Rational Design of Oxazolonylflavone Derivatives as Novel CDK4/9 Inhibitors with Potent Antitumor Efficacy and Oral Bioavailability

CDK4 and CDK9 are key kinases governing cell cycle progression and transcriptional regulation, respectively. Accumulating evidence supports the therapeutic potential of their concurrent inhibition in oncology. Screening of our in-house natural product library identified kushenmin K, a flavonoid with modest CDK inhibitory and antiproliferative activities. A strategy combining scaffold hopping with structure-guided design yielded HS-36, a novel oxazolylflavone derivative, which potently inhibited both CDK4 (IC50 = 18.9 nM) and CDK9 (IC50 = 4.2 nM). This dual activity effectively blocked cell cycle progression and triggered apoptosis by downregulating key downstream effectors, translating into potent antiproliferative activity. Notably, it maintained this potent activity even in CDK4/6 inhibitor-resistant cell models. Furthermore, HS-36 possessed an excellent pharmacokinetic profile, including good oral bioavailability (F = 41.8%), which enabled solid and well-tolerated in vivo antitumor efficacy (TGI = 68.8%) in a MV-4–11 xenograft model. This work not only presents HS-36 as a promising lead compound but also validates our rational approach to optimizing natural product scaffolds.

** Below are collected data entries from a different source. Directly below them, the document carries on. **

import Summits.Ventures.QEC.Census.CertBZPlaneSeg2
import Summits.Ventures.QEC.Census.BB.A1s_n186_k10_42ba7993.Cert
import HarnessLib

/-!
# `A1s_n186_k10_42ba7993` — side Z lane FAMILIES, packed module 17/42 (qec-search-10 g4 packfam.py: parts BZPlaneFamZ0m1p14;
# — split piece `BZPlaneFamZP16S2` (3/3 of `BZPlaneFamZP16`, qec-search-10 g5 splitfam.py: Σ lanes 11527409, 3 theorems; the one-level `segOK` parts run ≈ 4× slower per lane at the gate) at tier KERNEL — type-01 lane engine δ (`Plane.segOK` / `Plane.seg2OK`, Census/CertBZPlaneSeg2.lean);
# assembled by the block files `BZPlaneBlkZP*.lean`. First part's header:
# # `A1s_n186_k10_42ba7993` — certificate `28a8c3e9cd9695fa…`, side Z, block 0, matrix 1 (depth 6, 93 rows): lane FAMILIES part 15/19
# # (12 theorems, Σ lanes 41621294) at tier KERNEL — type-01 lane engine δ (`Plane.segOK` one-level segments for largest rows `< 40`;
# # per larger row a singleton + `Plane.seg2OK` second-row ranges, Census/CertBZPlaneSeg2.lean); assembled by `BZPlaneBlkZ00.lean` (qec-search-10 g3 emit_bbrow.py)
-/

set_option autoImplicit false
set_option Elab.async false

namespace Summit.Ventures.QEC.Census.A1s_n186_k10_42ba7993

open Summit.Ventures.QEC.Census Summit.Ventures.QEC.Census.Plane

set_option maxHeartbeats 400000000 in
/-- Block 0, matrix 1: largest row 89, second-largest in `[64, 69)`, ≤ 4 below — every such selection passes (3854191 lanes; KERNEL). -/
theorem pseg2_0_1_180 : Plane.seg2OK 186 13 (A1s_n186_k10_42ba7993.cert.sideZ.found.map Prod.fst) (giRows (gbRows A1s_n186_k10_42ba7993.cert.HZ A1s_n186_k10_42ba7993.bzAutData.rcZ A1s_n186_k10_42ba7993.bzAutData.LZ A1s_n186_k10_42ba7993.bzAutBlockZ0) (A1s_n186_k10_42ba7993.bzAutBlockZ0.mats.getD 1 { T := [], A := [], t := 0 })) 6 89 64 5 4565 = true := by decide +kernel

set_option maxHeartbeats 400000000 in
/-- Block 0, matrix 1: largest row 89, second-largest in `[69, 73)`, ≤ 4 below — every such selection passes (4015838 lanes; KERNEL). -/
theorem pseg2_0_1_181 : Plane.seg2OK 186 13 (A1s_n186_k10_42ba7993.cert.sideZ.found.map Prod.fst) (giRows (gbRows A1s_n186_k10_42ba7993.cert.HZ A1s_n186_k10_42ba7993.bzAutData.rcZ A1s_n186_k10_42ba7993.bzAutData.LZ A1s_n186_k10_42ba7993.bzAutBlockZ0) (A1s_n186_k10_42ba7993.bzAutBlockZ0.mats.getD 1 { T := [], A := [], t := 0 })) 6 89 69 4 4565 = true := by decide +kernel

set_option maxHeartbeats 400000000 in
/-- Block 0, matrix 1: largest row 89, second-largest in `[73, 76)`, ≤ 4 below — every such selection passes (3657380 lanes; KERNEL). -/
theorem pseg2_0_1_182 : Plane.seg2OK 186 13 (A1s_n186_k10_42ba7993.cert.sideZ.found.map Prod.fst) (giRows (gbRows A1s_n186_k10_42ba7993.cert.HZ A1s_n186_k10_42ba7993.bzAutData.rcZ A1s_n186_k10_42ba7993.bzAutData.LZ A1s_n186_k10_42ba7993.bzAutBlockZ0) (A1s_n186_k10_42ba7993.bzAutBlockZ0.mats.getD 1 { T := [], A := [], t := 0 })) 6 89 73 3 4565 = true := by decide +kernel

end Summit.Ventures.QEC.Census.A1s_n186_k10_42ba7993
import Literature.MathematicalPhysics.QuantumFieldTheory.Balaban1983to89.HaarExpChartChangeOfVariablesPiMeasure
import Literature.MeasureTheory.Integral.PushforwardDensityChartTransport

/-!
# `Balaban1983to89.HaarExpChartLocalFaceTransport` — THE LOCAL JACOBIAN FACE ON `G^B` FROM ITS FLAT READING: for a measurable
# map `M : G^B → G^{B'}` between products of a compact linear group, the push-forward-density statement for the chart-read map
# `A ↦ Λ^{B'}(M(Θ^B(A)·U₀)·(M U₀)⁻¹)` at `0` (w.r.t. `⊗η`) becomes the same statement for `M` at `U₀` (w.r.t. product Haar `⊗μ`)
# — [Helgason2000] Ch. I Thm. 1.14 (13) ∕ [Balaban1985UV3] (18) as the chart data of `PushforwardDensityChartTransport`

statement-level skeleton of published theorems with citation tags; proofs where landed; nothing here is a claim
about the Yang–Mills mass gap

Cell `pub-ymgap` (YM-PLAN Track A), node N09 [B12] width seat `pub-ymgap-dag-n09-w2` (gen 4; helper lane of the K1⁷ item
stmt-QuantumFields-20542, count-neutral).  The LOCAL ROUTE to node00-def-K0e's (F1) «Jacobian face of [Balaban1987RG1] (0.4)»:
flat local engines (`Literature/MeasureTheory/Integral/SubmersionPushforwardDensity`, `…AnalyticSubmersionSharpDensity`) →
chart transport (`…PushforwardDensityChartTransport.localFace_of_chartRead`, abstract) → gluing on the compact source
(`…PushforwardDensityGluing.exists_continuous_density_of_locally'`) → the (0.13) test identity → the record's door
`Node00.RegSetOfFibredChart.subset_regSetOfRecord_of_forall_integral_eq`.  THIS FILE supplies the chart-transport step AT THE
GROUP: the DISPLAYED chart data of the abstract lemma are DISCHARGED for the bond-wise exponential windows `Θ^B(B(0,s))·U₀` of
lit-balaban p28 (`HaarExponentialChart*`: `Θ = expChart`, `Λ = logChart`, `|det jac|`, `σ₀ = μ(V_s)∕ν_s(V_s)`) using dag-n09-w4 g4's
translated-window identity `IsChartRep.pi_haar_restrict_translate_image_eq_smul` (`HaarExpChartChangeOfVariablesPiMeasure` §4)
on BOTH sides, the radius `s = min(s_C, s₀)` being chosen inside the proof (`s₀` from `exists_ball_det_jac_pos`: `det jac > 0`).

WHAT IS PROVED (namespace `…HaarExponentialChart.IsChartRep`, dot-notation on `h : IsChartRep C ρ`; `G` compact, `μ` a Haar
measure on `G` that is right invariant, `η` an additive Haar measure on `𝔤 = C.lie`).
* `continuousOn_logChart`, `measurable_logChart`, `logChart_one` — the log chart is continuous on `{‖ρ g − 1‖ < r_C}`, Borel
  measurable, and `Λ 1 = 0`.
* `isOpen_image_piExpChart_translate` — `A ↦ Θ^B(A)·U₀` maps open subsets of `B(0,s)` (`s ≤ s_C`) to open subsets of `G^B`.
* ★★★ **`localFace_pi_haar_of_chartRead`** — for finite bond types `B`, `B'`, a measurable `M : (B → G) → (B' → G)` continuous
  at `U₀`, an exemption predicate `Q`: IF the chart-read map `A ↦ (b' ↦ Λ(M(b ↦ Θ(A b)·U₀ b) b' · (M U₀ b')⁻¹))` carries at `0` the
  FLAT local face w.r.t. `⊗_B η`, `⊗_{B'} η` (engine form — the conclusion shape of the two flat engines), THEN `M` carries at `U₀`
  the local face w.r.t. `⊗_B μ`, `⊗_{B'} μ` in the SHARP form = VERBATIM the per-point clause `hloc` of
  `PushforwardDensityGluing.exists_continuous_density_of_locally'` on the compact source `B → G`.
* ★★★ **`exists_continuous_density_pi_haar_of_flatLocalFaces`** — THE LOCAL ROUTE ASSEMBLED AT THE GROUP: flat local faces of the
  chart-read `M` at every point of a CLOSED set `K` of configurations ⇒ every measurable bounded `r ≥ 0` vanishing off `K` and
  continuous at the non-exempt points of `K` has under `M` a push-forward density `g ≥ 0` CONTINUOUS ON ALL OF `G^{B'}` w.r.t. the
  product Haar measures, with the (0.13)-shaped test identity `∫ r·(f∘M) d(⊗μ) = ∫ g·f d(⊗μ)` — the hypothesis `h` of the record's
  continuous-candidate door `Node00.RegSetOfFibredChart.subset_regSetOfRecord_of_forall_integral_eq` for EVERY open `U`.
* `flatFace_chartRead_of_engineFace`, `piLogChart_translate_self` — BRIDGE: a producer's flat face in the ENGINE's own output shape
  (`SubmersionPushforward.exists_continuousOn_density_map_of_submersion` applied to the chart-read map at `a = 0`) is the `hflat` of
  §4–§5 with the idle exemption `Q ≡ True`.
* (v1.1) §8 THE CHAIN WITH SHARP-FORM FLAT FACES: `localFace_pi_haar_of_chartRead'`, `exists_continuous_density_pi_haar_of_flatLocalFaces'`
  (flat faces asked only of densities continuous at every point off `O ∩ {¬Q}` — weaker input, monotone under cutting), and the two
  bookkeeping moves `sharpFlatFace_of_flatFace` (engine-form ⇒ sharp-form) and `sharpFlatFace_cut` (window cut + exemption change —
  the move needed where only some sharp thresholds are active).
* (v1.1) `flatFace_chartRead_of_sharpEngineFace` — the same for the SHARP engines (densities continuous only on a flat exemption
  set `Qflat` of the chart — `g ≠ 0` for `AnalyticSubmersion…_sharp`, `∀ i, g i ≠ 0` for a finite threshold family — and any
  configuration-space exemption `Q` with `Qflat → Q ∘ (Θ^B(·)·U₀)`).

HONEST SCOPE.  Instantiation ∕ bookkeeping only: no chart of Bałaban's constructed, no estimate; the flat face of the chart-read
block averaging of record (an analytic-submersion property on the guard, (M3r)), the thresholds' transversality and N07's
continuity input stay located-open; `hreg`∕`contTOn`∕`regSet`∕`TcanOfRecord` untouched; nothing of p28 ∕ dag-n09-w4's files ∕
Mathlib re-proved.
-/

noncomputable section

细胞周期蛋白依赖性激酶4（CDK4）与细胞周期蛋白依赖性激酶9（CDK9）分别为调控细胞周期进程与转录调控的关键激酶。越来越多的研究证据表明，同时抑制这两种激酶在肿瘤治疗领域具有潜在应用价值。本研究通过内部天然产物库筛选，发现了苦参素K（kushenmin K）——一种具有中等强度CDK抑制活性与抗增殖活性的黄酮类化合物。本研究采用骨架跃迁结合结构导向设计的策略，得到了新型恶唑基黄酮衍生物HS-36，其可强效抑制CDK4（半数抑制浓度IC50=18.9 nM）与CDK9（半数抑制浓度IC50=4.2 nM）。这种双重抑制活性可通过下调关键下游效应分子，有效阻断细胞周期进程并诱导细胞凋亡，进而展现出强效的抗增殖活性。值得注意的是，即便在CDK4/6抑制剂耐药的细胞模型中，该化合物仍可维持其强效活性。此外，HS-36具备优异的药代动力学特征，包括良好的口服生物利用度（F=41.8%），这使其在MV-4-11异种移植模型中展现出稳定且耐受性良好的体内抗肿瘤药效（肿瘤生长抑制率Tumor Growth Inhibition, TGI=68.8%）。本研究不仅将HS-36开发为极具潜力的先导化合物，同时也验证了我们通过理性设计优化天然产物骨架的策略可行性。